A curadoria literária é confiada à escritora e arqueóloga Eliana Iorfida, que percorre as obras não como uma descrição, mas como um enxerto narrativo, transformando o projeto numa experiência de palavras e visão. A sua visão literária atravessa “L’Essere e il Presagio” como o Melito atravessa o Sila: escondido, carregando sedimentos. Entre Todaro e Mezzina, Iorfida insere o tempo da história. Sua escrita explicita o que as obras sugerem: o ser não é dado, é um presságio e só se anuncia para quem aceita parar no limiar.

O pensamento de Gioacchino da Fiore, que interpretou a história como revelação progressiva, é assim relido através do corpo e da paisagem. O trabalho dos artistas não é virtuosismo, é necessidade. Nenhum “Oráculo” funciona sem o reflexo do Tapete. Nenhum tapete cumpre toda a sua função sem a soleira dourada que o precede.

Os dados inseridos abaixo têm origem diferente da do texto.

/-! ## The composition (kernel-checked, no `sorry` outside the stubs) -/

/-- **`birth` — the crux from the three stub STATEMENTS** (taken as hypotheses, so that the registered
stubs are exactly the open obligations): `P := hcp_{a,h}` from stub 0, `C, c₀` from stub 1, `L(R, ε)`
from stub 2, `δ` = uniform minimal distance of LJ ground states (proved Literature fact
`LennardJonesMinimalDistance_holds`), at most `K := (2L/δ + 1)³` particles within `L` of any particle
(packing by volume, `card_le_of_separated_of_dist_le`), `c := c₀ / K`.  The conclusion is the crux's
signature VERBATIM (so this hypotheses form is not read as a conditional proof of the route decl);
`CoerciveVarianceCertificate_of_stubs` below instantiates it with the registered stubs at the route decl
BY NAME (definitional unfolding only). -/
theorem CoerciveVarianceCertificate_of_three : (∃ (a h : ℝ) (ha : 0 < a) (hh : 0 < h), (∀ (a' h' : ℝ) (ha' : a' ≠ 0) (hh' : h' ≠ 0), (Literature.MathematicalPhysics.StatisticalMechanics.hcpPeriodicConfiguration ha.ne' hh.ne').energyPerParticle Literature.MathematicalPhysics.StatisticalMechanics.lennardJones ≤ (Literature.MathematicalPhysics.StatisticalMechanics.hcpPeriodicConfiguration ha' hh').energyPerParticle Literature.MathematicalPhysics.StatisticalMechanics.lennardJones)) → (∀ (a h : ℝ) (ha : 0 < a) (hh : 0 < h), (∀ (a' h' : ℝ) (ha' : a' ≠ 0) (hh' : h' ≠ 0), (Literature.MathematicalPhysics.StatisticalMechanics.hcpPeriodicConfiguration ha.ne' hh.ne').energyPerParticle Literature.MathematicalPhysics.StatisticalMechanics.lennardJones ≤ (Literature.MathematicalPhysics.StatisticalMechanics.hcpPeriodicConfiguration ha' hh').energyPerParticle Literature.MathematicalPhysics.StatisticalMechanics.lennardJones) → ∃ C : ℝ, 0 < C ∧ (Literature.MathematicalPhysics.StatisticalMechanics.hcpPeriodicConfiguration ha.ne' hh.ne').energyPerParticle Literature.MathematicalPhysics.StatisticalMechanics.lennardJones ≤ -(C / 24) ∧ ∃ c₀ : ℝ, 0 < c₀ ∧ ∀ (N : ℕ) (x : Fin N → EuclideanSpace ℝ (Fin 3)), Literature.MathematicalPhysics.StatisticalMechanics.IsGroundState Literature.MathematicalPhysics.StatisticalMechanics.lennardJones x → 2 ≤ N → c₀ * (Nat.card {i : Fin N // ¬ (∃ A : EuclideanSpace ℝ (Fin 3) →ₗᵢ[ℝ] EuclideanSpace ℝ (Fin 3), (∀ p ∈ (Literature.MathematicalPhysics.StatisticalMechanics.hcpPeriodicConfiguration ha.ne' hh.ne').points, ‖p‖ ≤ 2 * a → ∃ k : Fin N, dist (x k) (x i + A p) ≤ a / 100) ∧ (∀ k : Fin N, dist (x k) (x i) ≤ 2 * a → ∃ p ∈ (Literature.MathematicalPhysics.StatisticalMechanics.hcpPeriodicConfiguration ha.ne' hh.ne').points, dist (x k) (x i + A p) ≤ a / 100))} : ℝ) ≤ C * ∑ i, Literature.MathematicalPhysics.StatisticalMechanics.siteEnergy (fun r => (r⁻¹) ^ 12) x i - ∑ i, (Literature.MathematicalPhysics.StatisticalMechanics.siteEnergy (fun r => (r⁻¹) ^ 6) x i) ^ 2) → (∀ (a h : ℝ) (ha : 0 < a) (hh : 0 < h), (∀ (a' h' : ℝ) (ha' : a' ≠ 0) (hh' : h' ≠ 0), (Literature.MathematicalPhysics.StatisticalMechanics.hcpPeriodicConfiguration ha.ne' hh.ne').energyPerParticle Literature.MathematicalPhysics.StatisticalMechanics.lennardJones ≤ (Literature.MathematicalPhysics.StatisticalMechanics.hcpPeriodicConfiguration ha' hh').energyPerParticle Literature.MathematicalPhysics.StatisticalMechanics.lennardJones) → ∀ R ε : ℝ, 0 < R → 0 < ε → ∃ L : ℝ, 0 < L ∧ ∀ (N : ℕ) (x : Fin N → EuclideanSpace ℝ (Fin 3)), Literature.MathematicalPhysics.StatisticalMechanics.IsGroundState Literature.MathematicalPhysics.StatisticalMechanics.lennardJones x → ∀ i : Fin N, (∀ j : Fin N, dist (x j) (x i) ≤ L → (∃ A : EuclideanSpace ℝ (Fin 3) →ₗᵢ[ℝ] EuclideanSpace ℝ (Fin 3), (∀ p ∈ (Literature.MathematicalPhysics.StatisticalMechanics.hcpPeriodicConfiguration ha.ne' hh.ne').points, ‖p‖ ≤ 2 * a → ∃ k : Fin N, dist (x k) (x j + A p) ≤ a / 100) ∧ (∀ k : Fin N, dist (x k) (x j) ≤ 2 * a → ∃ p ∈ (Literature.MathematicalPhysics.StatisticalMechanics.hcpPeriodicConfiguration ha.ne' hh.ne').points, dist (x k) (x j + A p) ≤ a / 100))) → (∃ A : EuclideanSpace ℝ (Fin 3) →ₗᵢ[ℝ] EuclideanSpace ℝ (Fin 3), (∀ p ∈ (Literature.MathematicalPhysics.StatisticalMechanics.hcpPeriodicConfiguration ha.ne' hh.ne').points, ‖p‖ ≤ R → ∃ k : Fin N, dist (x k) (x i + A p) ≤ ε) ∧ (∀ k : Fin N, dist (x k) (x i) ≤ R → ∃ p ∈ (Literature.MathematicalPhysics.StatisticalMechanics.hcpPeriodicConfiguration ha.ne' hh.ne').points, dist (x k) (x i + A p) ≤ ε))) → (∃ (P : Literature.MathematicalPhysics.StatisticalMechanics.PeriodicConfiguration 3) (C : ℝ), 0 < C ∧ P.energyPerParticle Literature.MathematicalPhysics.StatisticalMechanics.lennardJones ≤ -(C / 24) ∧ ∀ R ε : ℝ, 0 < R → 0 < ε → ∃ c : ℝ, 0 < c ∧ ∀ (N : ℕ) (x : Fin N → EuclideanSpace ℝ (Fin 3)), Literature.MathematicalPhysics.StatisticalMechanics.IsGroundState Literature.MathematicalPhysics.StatisticalMechanics.lennardJones x → 2 ≤ N → c * (Nat.card {i : Fin N // ¬ ∃ A : EuclideanSpace ℝ (Fin 3) →ₗᵢ[ℝ] EuclideanSpace ℝ (Fin 3), (∀ p ∈ P.points, ‖p‖ ≤ R → ∃ j : Fin N, dist (x j) (x i + A p) ≤ ε) ∧ (∀ j : Fin N, dist (x j) (x i) ≤ R → ∃ p ∈ P.points, dist (x j) (x i + A p) ≤ ε)} : ℝ) ≤ C * ∑ i, Literature.MathematicalPhysics.StatisticalMechanics.siteEnergy (fun r => (r⁻¹) ^ 12) x i - ∑ i, (Literature.MathematicalPhysics.StatisticalMechanics.siteEnergy (fun r => (r⁻¹) ^ 6) x i) ^ 2) := by
  intro h0 h1 h2
  obtain ⟨a, h, ha, hh, hopt⟩ := h0
  obtain ⟨C, hC, heP, c₀, hc₀, hprice⟩ := h1 a h ha hh hopt
  refine ⟨(Literature.MathematicalPhysics.StatisticalMechanics.hcpPeriodicConfiguration ha.ne' hh.ne'), C, hC, heP, ?_⟩
  intro R ε hR hε
  obtain ⟨L, hL, hrig⟩ := h2 a h ha hh hopt R ε hR hε
  obtain ⟨δ, hδ, hsep⟩ := Literature.MathematicalPhysics.StatisticalMechanics.LennardJonesMinimalDistance_holds
  have hKpos : (0 : ℝ) < (2 * L / δ + 1) ^ 3 := by positivity
  refine ⟨c₀ / (2 * L / δ + 1) ^ 3, div_pos hc₀ hKpos, ?_⟩
  intro N x hx hN
  classical
  -- abbreviations for the two defect predicates (fine = the crux's, coarse = the stubs')
  set Bad : Fin N → Prop := fun i => ¬ (∃ A : EuclideanSpace ℝ (Fin 3) →ₗᵢ[ℝ] EuclideanSpace ℝ (Fin 3), (∀ p ∈ (Literature.MathematicalPhysics.StatisticalMechanics.hcpPeriodicConfiguration ha.ne' hh.ne').points, ‖p‖ ≤ R → ∃ k : Fin N, dist (x k) (x i + A p) ≤ ε) ∧ (∀ k : Fin N, dist (x k) (x i) ≤ R → ∃ p ∈ (Literature.MathematicalPhysics.StatisticalMechanics.hcpPeriodicConfiguration ha.ne' hh.ne').points, dist (x k) (x i + A p) ≤ ε)) with hBad_def
  set Bad₀ : Fin N → Prop := fun i => ¬ (∃ A : EuclideanSpace ℝ (Fin 3) →ₗᵢ[ℝ] EuclideanSpace ℝ (Fin 3), (∀ p ∈ (Literature.MathematicalPhysics.StatisticalMechanics.hcpPeriodicConfiguration ha.ne' hh.ne').points, ‖p‖ ≤ 2 * a → ∃ k : Fin N, dist (x k) (x i + A p) ≤ a / 100) ∧ (∀ k : Fin N, dist (x k) (x i) ≤ 2 * a → ∃ p ∈ (Literature.MathematicalPhysics.StatisticalMechanics.hcpPeriodicConfiguration ha.ne' hh.ne').points, dist (x k) (x i + A p) ≤ a / 100)) with hBad₀_def
  -- (1) every fine-bad particle has a coarse-bad particle within `L` (contrapositive of rigidity)
  have hnear : ∀ i, Bad i → ∃ j, dist (x j) (x i) ≤ L ∧ Bad₀ j := by
    intro i hi
    by_contra hcon
    exact hi (hrig N x hx i fun j hj => by_contra fun hj' => hcon ⟨j, hj, hj'⟩)
  -- (2) packing: at most `K` particles within `L` of any particle
  have hpack : ∀ j : Fin N,
      ((Finset.univ.filter fun i : Fin N => dist (x j) (x i) ≤ L).card : ℝ) ≤ (2 * L / δ + 1) ^ 3 := by
    intro j
    set S := Finset.univ.filter fun i : Fin N => dist (x j) (x i) ≤ L with hS
    have hcard : (S.image x).card = S.card := Finset.card_image_of_injective S hx.1
    have h1 : ∀ c ∈ S.image x, dist c (x j) ≤ L := by
      intro c hc
      obtain ⟨i, hi, rfl⟩ := Finset.mem_image.1 hc
      rw [dist_comm]
      exact (Finset.mem_filter.1 hi).2
    have h2 : ∀ c ∈ S.image x, ∀ d ∈ S.image x, c ≠ d → δ ≤ dist c d := by
      intro c hc d hd hcd
      obtain ⟨i, -, rfl⟩ := Finset.mem_image.1 hc
      obtain ⟨i', -, rfl⟩ := Finset.mem_image.1 hd
      exact hsep N x hx i i' fun h => hcd (congrArg x h)
    have h3 := Literature.MathematicalPhysics.StatisticalMechanics.card_le_of_separated_of_dist_le (S.image x) (x j) hδ hL.le h1 h2
    rw [finrank_euclideanSpace_fin, hcard] at h3
    exact h3
  -- (3) counting: `#Bad ≤ K · #Bad₀`
  have hcount : (Nat.card {i : Fin N // Bad i} : ℝ) ≤
      (2 * L / δ + 1) ^ 3 * (Nat.card {i : Fin N // Bad₀ i} : ℝ) := by
    have eB : Nat.card {i : Fin N // Bad i} = (Finset.univ.filter Bad).card := by
      rw [Nat.card_eq_fintype_card, Fintype.card_subtype]
    have eB₀ : Nat.card {i : Fin N // Bad₀ i} = (Finset.univ.filter Bad₀).card := by
      rw [Nat.card_eq_fintype_card, Fintype.card_subtype]
    have hsub : Finset.univ.filter Bad ⊆
        (Finset.univ.filter Bad₀).biUnion fun j => Finset.univ.filter fun i : Fin N => dist (x j) (x i) ≤ L := by
      intro i hi
      obtain ⟨j, hj, hj₀⟩ := hnear i (Finset.mem_filter.1 hi).2
      exact Finset.mem_biUnion.2 ⟨j, Finset.mem_filter.2 ⟨Finset.mem_univ _, hj₀⟩,
        Finset.mem_filter.2 ⟨Finset.mem_univ _, hj⟩⟩
    have hle := (Finset.card_le_card hsub).trans Finset.card_biUnion_le
    rw [eB, eB₀]
    calc ((Finset.univ.filter Bad).card : ℝ)
        ≤ ((∑ j ∈ Finset.univ.filter Bad₀,
            (Finset.univ.filter fun i : Fin N => dist (x j) (x i) ≤ L).card : ℕ) : ℝ) := by
          exact_mod_cast hle
      _ = ∑ j ∈ Finset.univ.filter Bad₀,
            ((Finset.univ.filter fun i : Fin N => dist (x j) (x i) ≤ L).card : ℝ) := by
          push_cast
          rfl
      _ ≤ ∑ _j ∈ Finset.univ.filter Bad₀, (2 * L / δ + 1) ^ 3 := Finset.sum_le_sum fun j _ => hpack j
      _ = (2 * L / δ + 1) ^ 3 * ((Finset.univ.filter Bad₀).card : ℝ) := by
          rw [Finset.sum_const, nsmul_eq_mul, mul_comm]
  -- (4) the estimate
  have hfinal := hprice N x hx hN
  calc c₀ / (2 * L / δ + 1) ^ 3 * (Nat.card {i : Fin N // Bad i} : ℝ)
      ≤ c₀ / (2 * L / δ + 1) ^ 3 * ((2 * L / δ + 1) ^ 3 * (Nat.card {i : Fin N // Bad₀ i} : ℝ)) :=
        mul_le_mul_of_nonneg_left hcount (div_nonneg hc₀.le hKpos.le)
    _ = c₀ * (Nat.card {i : Fin N // Bad₀ i} : ℝ) := by
        field_simp
    _ ≤ _ := hfinal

“Para nós, esta residência representa um ato de confiança para com o território e para com aqueles que, como Todaro e Mezzina, aceitam o desafio de responder com arte aos estímulos de um lugar que já tem uma voz milenar. Os Mabos continuam assim o seu caminho: fazer da floresta uma casa aberta, onde o ser humano não é espectador, mas, de acordo com os ensinamentos gioachimitas, representa o terceiro elemento que completa o presságio” explica o fundador dos Mabos, Mario Talarico, lembrando que a arte é um necessário exercício diário para o corpo e a alma.